/-- All lines: `Π_l |K_l| ≤ (Π_l C_l (L^{j_l}η)^{a_l}) · exp[−½δ₁ η Σ_l |x_{v_l} − x_{v′_l}|_∞] · Π_l exp[−½δ₁(L^{j_l}η)^{−1}
dist(Δ(v_l), Δ(v′_l))]` (the last product is the gen-2 `Model.EXP 0 j {Δ(v)}` of (2.14)). [cite: Balaban1983Higgs3, (2.13) p.426] -/
theorem prod_abs_K_le {j : Fin m → ℕ} (hj : j ∈ Model.Mon m A.k) (x : V → Fin M.d → ℕ) :
    ∏ l, |A.K l (j l) (x (M.src l)) (x (M.tgt l))|
      ≤ (∏ l, A.C l * M.sc A.k (j l) ^ M.a l)
        * Real.exp (-(M.δ₀ * (A.η * ∑ l, (supDist (x (M.src l)) (x (M.tgt l)) : ℝ))))
        * M.EXP 0 j (A.loc j x) := by
  have hrem : Model.remLines m 0 = Finset.univ := by
    ext l
    simp [Model.mem_remLines]
  have hexp : ∏ l, Real.exp (-(M.δ₀ * (A.η * (supDist (x (M.src l)) (x (M.tgt l)) : ℝ))))
      = Real.exp (-(M.δ₀ * (A.η * ∑ l, (supDist (x (M.src l)) (x (M.tgt l)) : ℝ)))) := by
    rw [← Real.exp_sum, mul_sum, mul_sum, ← sum_neg_distrib]
  have hEXP : ∏ l, M.lineF 0 j (A.loc j x) l = M.EXP 0 j (A.loc j x) := by
    unfold Model.EXP
    rw [hrem]
  calc ∏ l, |A.K l (j l) (x (M.src l)) (x (M.tgt l))|
      ≤ ∏ l, (A.C l * M.sc A.k (j l) ^ M.a l
          * Real.exp (-(M.δ₀ * (A.η * (supDist (x (M.src l)) (x (M.tgt l)) : ℝ))))
          * M.lineF 0 j (A.loc j x) l) :=
        prod_le_prod (fun l _ => abs_nonneg _) fun l _ => A.abs_K_le hj x l
    _ = (∏ l, A.C l * M.sc A.k (j l) ^ M.a l)
          * (∏ l, Real.exp (-(M.δ₀ * (A.η * (supDist (x (M.src l)) (x (M.tgt l)) : ℝ)))))
          * ∏ l, M.lineF 0 j (A.loc j x) l := by
        rw [prod_mul_distrib, prod_mul_distrib]
    _ = _ := by rw [hexp, hEXP]

/-! ## The vertex factors -/

/-- One vertex: `η^d |u_v(x)| ≤ cw v · (η^d η^{e_v})`. [cite: Balaban1983Higgs3, (2.13) p.426] -/
theorem abs_vertex_le (v : V) (x : Fin M.d → ℕ) :
    |A.η ^ M.d * A.u v x| ≤ A.cw v * (A.η ^ M.d * A.η ^ M.e v) := by
  rw [abs_mul, abs_of_nonneg (pow_nonneg A.η_pos.le _)]
  have h : |A.u v x| ≤ A.eRun ^ A.dv v * A.lamRun ^ A.ds v * A.NPhi v * A.NA v * A.η ^ M.e v := A.u_le v x
  have hη : 0 ≤ A.η ^ M.d := pow_nonneg A.η_pos.le _
  unfold cw
  calc A.η ^ M.d * |A.u v x|
      ≤ A.η ^ M.d * (A.eRun ^ A.dv v * A.lamRun ^ A.ds v * A.NPhi v * A.NA v * A.η ^ M.e v) :=
        mul_le_mul_of_nonneg_left h hη
    _ = _ := by ring

/-- All vertices: `Π_v η^d |u_v(x_v)| ≤ (Π_v cw v) · Π_v η^d η^{e_v}`. [cite: Balaban1983Higgs3, (2.13) p.426] -/
theorem prod_abs_vertex_le (x : V → Fin M.d → ℕ) :
    ∏ v, |A.η ^ M.d * A.u v (x v)| ≤ (∏ v, A.cw v) * ∏ v, A.η ^ M.d * A.η ^ M.e v := by
  rw [← prod_mul_distrib]
  exact prod_le_prod (fun v _ => abs_nonneg _) fun v _ => A.abs_vertex_le v (x v)

/-! ## The first estimate of one term -/

/-- The constant in front of (2.13) at the assignment `j`, times the line powers of (2.14):
`(Π_v cw v)·(Π_l C_l (L^{j_l}η)^{a_l})·exp[−½δ₁ d({□(v)})]`. [cite: Balaban1983Higgs3, (2.13) p.426] -/
noncomputable def Kc (j : Fin m → ℕ) : ℝ :=
  (∏ v, A.cw v) * (∏ l, A.C l * M.sc A.k (j l) ^ M.a l) * Real.exp (-(M.δ₀ * boxTreeLen M.L A.k A.box))

/-- `Kc ≥ 0`. [cite: Balaban1983Higgs3, (2.13) p.426] -/
theorem Kc_nonneg (j : Fin m → ℕ) : 0 ≤ A.Kc j := by
  unfold Kc
  refine mul_nonneg (mul_nonneg (prod_nonneg fun v _ => A.cw_nonneg v) ?_) (Real.exp_pos _).le
  exact prod_nonneg fun l _ => mul_nonneg (A.C_nonneg l) (Real.rpow_nonneg (M.sc_pos A.k (j l)).le _)

/-- `Kc` against the line powers `Model.LP 0 k j` of (2.14): `Kc = (Π C_l)·LP·(Π cw)·exp[−½δ₁ d]`.
[cite: Balaban1983Higgs3, (2.14) p.427] -/
theorem Kc_eq (j : Fin m → ℕ) : A.Kc j
    = (∏ l, A.C l) * M.LP 0 A.k j * (∏ v, A.cw v) * Real.exp (-(M.δ₀ * boxTreeLen M.L A.k A.box)) := by
  have hrem : Model.remLines m 0 = Finset.univ := by
    ext l
    simp [Model.mem_remLines]
  unfold Kc Model.LP
  rw [hrem, prod_mul_distrib]
  ring

/-- **One localized term**, after *"taking absolute values of all factors"*, the vertex and line bounds and the extraction
of `exp[−½δ₁ d({□(v)})]` (`B3Ineq213TreeLength.exp_sum_lines_le`): for `x_v ∈ □(v)`,
`|Π_v η^d u_v(x_v) · Π_l K_l| ≤ Kc · (Π_v η^dη^{e_v}) · Π_l exp[−½δ₁(L^{j_l}η)^{−1}dist(Δ(v_l), Δ(v′_l))]`.
[cite: Balaban1983Higgs3, (2.13) p.426] -/
theorem abs_term_le {j : Fin m → ℕ} (hj : j ∈ Model.Mon m A.k) {x : V → Fin M.d → ℕ}
    (hx : x ∈ boxPositions M.L A.k A.box) :
    |(∏ v, A.η ^ M.d * A.u v (x v)) * ∏ l, A.K l (j l) (x (M.src l)) (x (M.tgt l))|
      ≤ A.Kc j * ((∏ v, A.η ^ M.d * A.η ^ M.e v) * M.EXP 0 j (A.loc j x)) := by
  rw [abs_mul, Finset.abs_prod, Finset.abs_prod]
  have hV := A.prod_abs_vertex_le x
  have hL := A.prod_abs_K_le hj x
  have htree : Real.exp (-(M.δ₀ * (A.η * ∑ l, (supDist (x (M.src l)) (x (M.tgt l)) : ℝ))))
      ≤ Real.exp (-(M.δ₀ * boxTreeLen M.L A.k A.box)) := by
    have h := exp_sum_lines_le (L := M.L) (k := A.k) (box := A.box) A.conn hx M.δ₀_pos.le
    unfold η
    exact h
  have hcw : 0 ≤ ∏ v, A.cw v := prod_nonneg fun v _ => A.cw_nonneg v
  have hvx : 0 ≤ ∏ v, A.η ^ M.d * A.η ^ M.e v :=
    prod_nonneg fun v _ => mul_nonneg (pow_nonneg A.η_pos.le _) (Real.rpow_nonneg A.η_pos.le _)
  have hCs : 0 ≤ ∏ l, A.C l * M.sc A.k (j l) ^ M.a l :=
    prod_nonneg fun l _ => mul_nonneg (A.C_nonneg l) (Real.rpow_nonneg (M.sc_pos A.k (j l)).le _)
  have hEXP : 0 ≤ M.EXP 0 j (A.loc j x) := (M.EXP_pos 0 j _).le
  calc (∏ v, |A.η ^ M.d * A.u v (x v)|) * ∏ l, |A.K l (j l) (x (M.src l)) (x (M.tgt l))|
      ≤ ((∏ v, A.cw v) * ∏ v, A.η ^ M.d * A.η ^ M.e v)
          * ((∏ l, A.C l * M.sc A.k (j l) ^ M.a l)
            * Real.exp (-(M.δ₀ * (A.η * ∑ l, (supDist (x (M.src l)) (x (M.tgt l)) : ℝ))))
            * M.EXP 0 j (A.loc j x)) :=
        mul_le_mul hV hL (prod_nonneg fun l _ => abs_nonneg _) (mul_nonneg hcw hvx)
    _ ≤ ((∏ v, A.cw v) * ∏ v, A.η ^ M.d * A.η ^ M.e v)
          * ((∏ l, A.C l * M.sc A.k (j l) ^ M.a l) * Real.exp (-(M.δ₀ * boxTreeLen M.L A.k A.box))
            * M.EXP 0 j (A.loc j x)) := by
        apply mul_le_mul_of_nonneg_left _ (mul_nonneg hcw hvx)
        apply mul_le_mul_of_nonneg_right _ hEXP
        exact mul_le_mul_of_nonneg_left htree hCs
    _ = _ := by unfold Kc; ring

end Amp

end Literature.MathematicalPhysics.QuantumFieldTheory.Balaban1983to89.B3Ineq213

::::::

What the task requires: Above are the records. Identify each line that contains the word "factors".

Written response:
/-! ## The vertex factors -/
/-- **One localized term**, after *"taking absolute values of all factors"*, the vertex and line bounds and the extraction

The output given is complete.